As if things were not complex enough, you also have to consider cross-border regulations, such as the European GDPR. Fail to follow GDPR laws, and you could face fines of up to €20M or 4% annual turnover. In the best case scenario, you’ll experience financial penalties, and in the worst case, your access to local talent and markets will be restricted. Always be sure to know the laws wherever you hire.
Challenges of managing your international payroll process include:
Local compliance — Employment laws vary tremendously from one country to another, even for countries all within the EU. Keeping track of them all and staying compliant can be confusing. Your best option is to work with an EOR or hire your own local legal, payroll, and HR experts to help you run your local entities in each country.
Payroll calculations — To keep your employees happy and productive, pay them correctly and on time. Account for overtime, tax deductions, benefits, and social contributions for each country. Getting this wrong not only brings you out of compliance but creates a poor experience for your employees.
Accurate reporting – The more international the company is, the more complicated the reporting process gets. Elements such as payroll income calculations, withholding payroll taxes, and accounting for different currency exchange rates all impact reporting accuracy.
Human error – Errors happen, but identifying and fixing them quickly limits the damage. If you commit a serious violation, especially in a foreign country, the local government may impose penalties and will likely keep a closer eye on you moving forward.
How can you pay international employees more affordably? Here are a few options to save money:
Look into tax treaties between your employees’ countries and your own. These might relieve you of certain taxes applicable to businesses from other markets. The International Center for Tax and Development offers a tax treaties explorer, which could serve as a starting point.
Learn about local permanent establishment criteria. As mentioned above, if a country assigns you permanent establishment status, you might be subject to double taxation. Take steps to avoid permanent establishment risk.
Look for a platform that offers low remittance fees. If you’re an EU-based company working with a contractor based in another EU country and both countries operate in Euros, you can avoid costly transaction and currency exchange fees. For everyone else, extra fees might apply in addition to standard transaction fees. Look into an online payment platform like Remote to pay your international contractors with no additional fees.
Simplify payroll and reduce operational costs. How much it costs to pay international employees also depends on how long it takes your HR staff to handle the process. Look into a solution that lets you handle one-click payments, invoicing, and payouts, all within a single platform.
Wondering which tools to use to pay international employees? International payroll software is the answer. Depending on whether you own a local legal entity, you can work with either an employer of record or a professional employer organization.

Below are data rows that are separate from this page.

import Summits.ResolutionOfSingularities.ResolutionOfSingularities.Theorems.FrobeniusLadderFInjectiveMacaulayficationDiagonalCIPair
import Mathlib.LinearAlgebra.Matrix.Nondegenerate
import HarnessLib

/-!
# DIAGONAL COMPLETE-INTERSECTION TRIPLES `(Σ c₀ᵢxᵢ^{aᵢ}, Σ c₁ᵢxᵢ^{aᵢ}, Σ c₂ᵢxᵢ^{aᵢ})`: Khovanskii non-degeneracy, `x̄ᵥ ≠ 0`, regularity off the vertex — the `r = 3` twin of
# ✓ `DiagonalCIPair` (crux `FInjectiveMacaulayfication` stmt-ResolutionOfSingularities-15315, chain w45a; res-L1-w45a-plan-1 RULING R23.22 (β) «a second equal-support bed of
# different codimension»; seat res-L1-w45a-stub-2 g13)

[OURS · L1 W4.5a] Support file (`--supports stmt-ResolutionOfSingularities-15315 --as helper`); def-free; UNCONDITIONAL; no named fact, no sorry; NOT a statement of any
manuscript; replaces the role of NO printed item. Nothing of the crux is proved. AI-written (AI review weaker than expert review).

For three coefficient rows `c₀, c₁, c₂` (all entries non-zero) and exponents `aᵢ ≥ 1` non-zero in `K`:
* §1 `eval_faceSum_pair` — the face sum over a two-vertex face evaluates to `cᵢqᵢ^{aᵢ} + cⱼqⱼ^{aⱼ}`; `det_three_rows` — the `3 × 3` coefficient minor.
* §2 ★ `ciNondegenerate_triple` — KHOVANSKII NON-DEGENERACY ALONG EVERY POSITIVE WEIGHT, assuming the `2 × 2` minors of `(c₀, c₁)` and the `3 × 3` minors of `(c₀, c₁, c₂)` on
  distinct columns are non-zero: the common face `Φ` has one vertex (no torus zero), two vertices (the `2 × 2` minor forbids a torus zero), or at least three vertices
  `i, j, l`, where the coordinates `i, j, l` of a vanishing combination `Σ g_l ∇in F_l = 0` form the invertible `3 × 3` system.
* §3 `mk_X_ne_zero_triple` (`aᵢ ≥ 2`); §4 `mk_X_mem_of_forall_ne₃`, `mem_of_two_off`, `det_triple`, ★ `isRegularLocalRing_off_vertex_triple` — at a prime `Q ⊉ (x̄)` three
  variables survive and the `3 × 3` Jacobian minor `aᵢaⱼa_l·det·xᵢ^{aᵢ−1}xⱼ^{aⱼ−1}x_l^{a_l−1} ∉ Q` feeds ✓ `CIJacobian.ci_clause_of_det_not_mem` (`r = 3`).
[cite: CuetoPopescupampuStepanov2023, Def. 4.2 (p. 12)] [cite: Matsumura1987, Thm. 30.4 (ii)]
-/

-- single-problem summit: the doubled namespace component is forced
set_option linter.dupNamespace false

noncomputable section

open MvPolynomial

namespace Summit.ResolutionOfSingularities.ResolutionOfSingularities.Theorems.FInjectiveMacaulayfication.DiagonalCITriple
/-
Copyright (c) 2026 the pub-hodgecm-mathlib formalisation cell (harness21).  Prover seat hodgecm-mathlib-F0P2-p01 (g16): road «S3-ram» (LEAD F0P3a-plan (g13); owner F0P3a-p06),
(T2) G-side organ (Cnt2′) (chair F0P3a-p07 (g14∕g15) rulings (3)(6)(8)(13)), organ (z1-c) «TUBE LAYERS b ≥ 1» — (L2) «ANISOTROPIC ROOT PACKAGING» for F0P3a-p04 (g20)'s (K2-even); 2026-09-02.
-/
import Literature.NumberTheory.Automorphic.UnitaryLatticeTreeTubeCollarChildLaw          -- ★ p849149 (this seat): brings ★ Gate p848957, ★ TopLevel p848891 (K4), ★ CollarTokens p848616 (K0–K3), ★ TubeCone ∕ TubeAxisVertex ∕ TubeCoordinate
import Literature.NumberTheory.Automorphic.UnitaryLatticeTreeAnisotropicBlockRootRegion    -- ★ p848920 (F0P3a-p08 (g20)): `axisVertex_eq_stdLattice_of_anisotropic` (the anisotropic block has ONE axis vertex); brings ★ `scaleLattice_one`
import HarnessLib

/-!
# The lattice graph of a hermitian space — ANISOTROPIC ROOT PACKAGING: every self-dual lattice two steps from the root of the anisotropic block `ι-shape(diag d, η)` is a
# COLLAR lattice of the root glued along a NON-AXIAL residually isotropic line, and its tokens are read on its value (Kottwitz 1986 §3; Rogawski 1990 §4.9; Bruhat–Tits 1972 §10)

Topic `NumberTheory/Automorphic`; namespace `Literature.NumberTheory.Automorphic.UnitaryLatticeTree`.  THEOREMS ONLY (no definition, no instance, no notation, no named fact,
no `sorry`); kernel lane `--supports stmt-HodgeConjecture-24833`; datum-free (`K` with `Valued K ℤᵐ⁰`, `[IsPrincipalIdealRing 𝒪[K]]`).  Cell `pub/hodgecm-mathlib` (D-0151),
crux H413; road «S3-ram» (Literature seeding, count-neutral); (T2) G-side organ (Cnt2′) (chair F0P3a-p07 (g15) RULING (13)(5) «ANISOTROPIC ROOT COLLAR VALUES», layer
(L2) of F0P2-p01 (g16) 04:13:33Z, NAMED as input by F0P3a-p04 (g20) 04:30:56Z for «(K2-even) the A-even anisotropic root: all `(q+1)q` root grandchildren are `O_{mA}`»).
CURRENCY = ★ `UnitaryLatticeTreeAnisotropicBlockRootRegion` (p848920): `H = !![(diagonal d) 0 0, 0, (diagonal d) 0 1; 0, η, 0; (diagonal d) 1 0, 0, (diagonal d) 1 1]` with `|d i| = |η| = 1`,
`σ d i = d i`, `σ η = η`, `diag d` RESIDUALLY ANISOTROPIC (`hanis₀`, `hanis₁`); root `L₀ = stdLattice K 3`; `Γ = ι(γ₁, u) = endoGL (γ₁, u)`; PARITY-FREE in the level `D ≥ 2`.

THE MATHEMATICS.  Let `w ≠ L₀` be self-dual with `ϖL₀ ≤ w` and `ϖw ≤ L₀` (the sandwich two steps out in the tree, ★ `scaleLattice_le_and_le_of_adj_of_isSelfDualLattice`).  Its tube
coordinate is `b = 1`: `b ≤ 1` as `ϖe₁ ∈ ϖL₀ ⊆ w`, and `b = 0` would give `w = A(w) = L₀` (★ `axisVertex_eq_stdLattice_of_anisotropic`: the anisotropic block has ONE axis vertex).
So `w` has a generator `x₀` (`|x₀(1)| = |ϖ|⁻¹`) and `A(w) = L₀`; the vector `x := ϖx₀ ∈ L₀` is NON-AXIAL (`|x(1)| = 1`), residually ISOTROPIC (`|⟨x,x⟩| ≤ |ϖ|²`, `w` integral),
hence `x_W` is residually anisotropic-NONZERO (`|⟨x_W, x_W⟩_{diag d}| = |σ(x(1))ηx(1)| = 1`); and `w ⊇ c_x = {m ∈ L₀ : |⟨x, m⟩| ≤ |ϖ|}` (pair `m` with `w = (w ∩ W) + 𝒪x₀`,
`w ∩ W ⊆ L₀ = L₀^#`).  This is (R1).  With `(Γ − 1)L₀ ⊆ ϖ^D L₀`, `D ≥ 2`, the COLLAR TOKENS ★ K0–K4 apply VERBATIM at `M := w`, `A(w) = L₀`, for ANY generator `x₀`: (R2) `Γw ⊆ w`,
`LEV[w](ϖ^{D−2})`, `LEV[w](ϖ^{D−1}) ⟺ |val| < 1` with `val = ϖ^{−D}⟨ϖx₀, (Γ−1)ϖx₀⟩`; (R3) the class law; (R4) `LEV[w](ϖ^D) ⟺ (Γ − u₀₀·1)(ϖx₀) ∈ ϖ^{D+1}L₀ ∧ |val| ≤ |ϖ|²` (★ K4
with the `e₁`-part of the glued vector killed by `Γ − u₀₀·1`; needs `Γ` unitary).  The residual line `x̄` of `x = ϖx₀` is the child through which `w` hangs; different `w` below the
same child have `x ≡ a·x′ (mod ϖL₀)` and the same token (★ CHILD-LINE LAW `hanging_*`, p849149).

* §1 **`exists_generator_of_anisotropicRoot_sandwich`** (R1).
* §2 **`anisotropicRoot_fixed_and_lev_iff`** (R2), **`anisotropicRoot_class_iff`** (R3), **`anisotropicRoot_levTop_iff`** (R4).

HONEST LABEL: HC_CM is proved only modulo the 2 remaining named inputs (hLiu418 24832, h413 24833) until rung 0 closes; nothing printed is asserted here (elementary lattice
algebra over a discretely valued field); «S3-ram» has no books consequence.

## References
* [Kottwitz1986] R. E. Kottwitz, *Base change for unit elements of Hecke algebras*, Compositio Math. 60 (1986), §3 (fixed lattices shell by shell).
* [Rogawski1990] J. D. Rogawski, *Automorphic Representations of Unitary Groups in Three Variables*, Ann. of Math. Stud. 123 (1990), §4.8 Case (a) p. 53, §4.9 p. 55.
* [BruhatTits1972] F. Bruhat, J. Tits, *Groupes réductifs sur un corps local I*, Publ. Math. IHÉS 41 (1972), §10 (lattice models; the anisotropic block has one axis vertex).
* [Serre1980Trees] J.-P. Serre, *Trees* (1980), Ch. II §1.1 (neighbours of a lattice).
-/

set_option autoImplicit false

Opting for payroll software will bring you a number of benefits:
Reduction of errors — Using payroll software greatly reduces the probability of human mistakes by removing manual data entry.
Time savings — Calculating payroll takes time and staff to do well. With reliable payroll software, your HR teams can spend more time focusing on your people and less time dealing with paperwork.
Data security — Payroll management means dealing with sensitive data like bank details, birth dates, Social Security numbers, etc., which must be carefully protected. If you use the right payroll software, your data will be stored safely so no one from outside of your organization will be able to access it.
Simpler management — The larger the organization, the more complex the payroll process. With good payroll software, paying your international team can be as easy as clicking a button.
Managing taxes and declarations is arguably the biggest challenge when you hire international employees.
For instance, Canada charges $1,000 CAD for each day you fail to present employment records for the most recent 36 months. The U.S. enforces a failure-to-pay penalty for not meeting the deadline. The IRS can charge a fine of 0.5% of the unpaid balance for each month in delay. The IRS can also increase this fine continuously until it has reached 25% of the owed amount.
Don’t forget permanent establishment risk. If a country’s tax authority believes that you’ve become eligible for local taxation, then you could encounter a host of new and unpleasant taxation problems, which become even more troublesome if you unknowingly fail to pay them.
Here is the full breakdown on how to pay your international employees.
Before you decide how to pay international employees, it’s worth reviewing the steps that are involved in handling payroll internally versus working with a global payroll partner. By doing so, you can determine whether you have the right resources, including budget, headcount, and time, for each option.
To manage payroll for international employees, you need to make sure that your company is authorized to operate in a specific market. This means either registering your business in the employee’s country of residence. Before setting up an entity in each country, you will need to retain local legal experts to help.
Once registered, learn about the intricacies of local labor law. Each country has its own set of regulations and laws to comply with to avoid payroll errors and potential fines. For instance, if you’re hiring an employee in the UK, there are certain tax registration deadlines you need to meet before the first day of their work, as well as separate requirements for the next tax month. Fail to comply with all the rules, and you might not be able to proceed with the hire.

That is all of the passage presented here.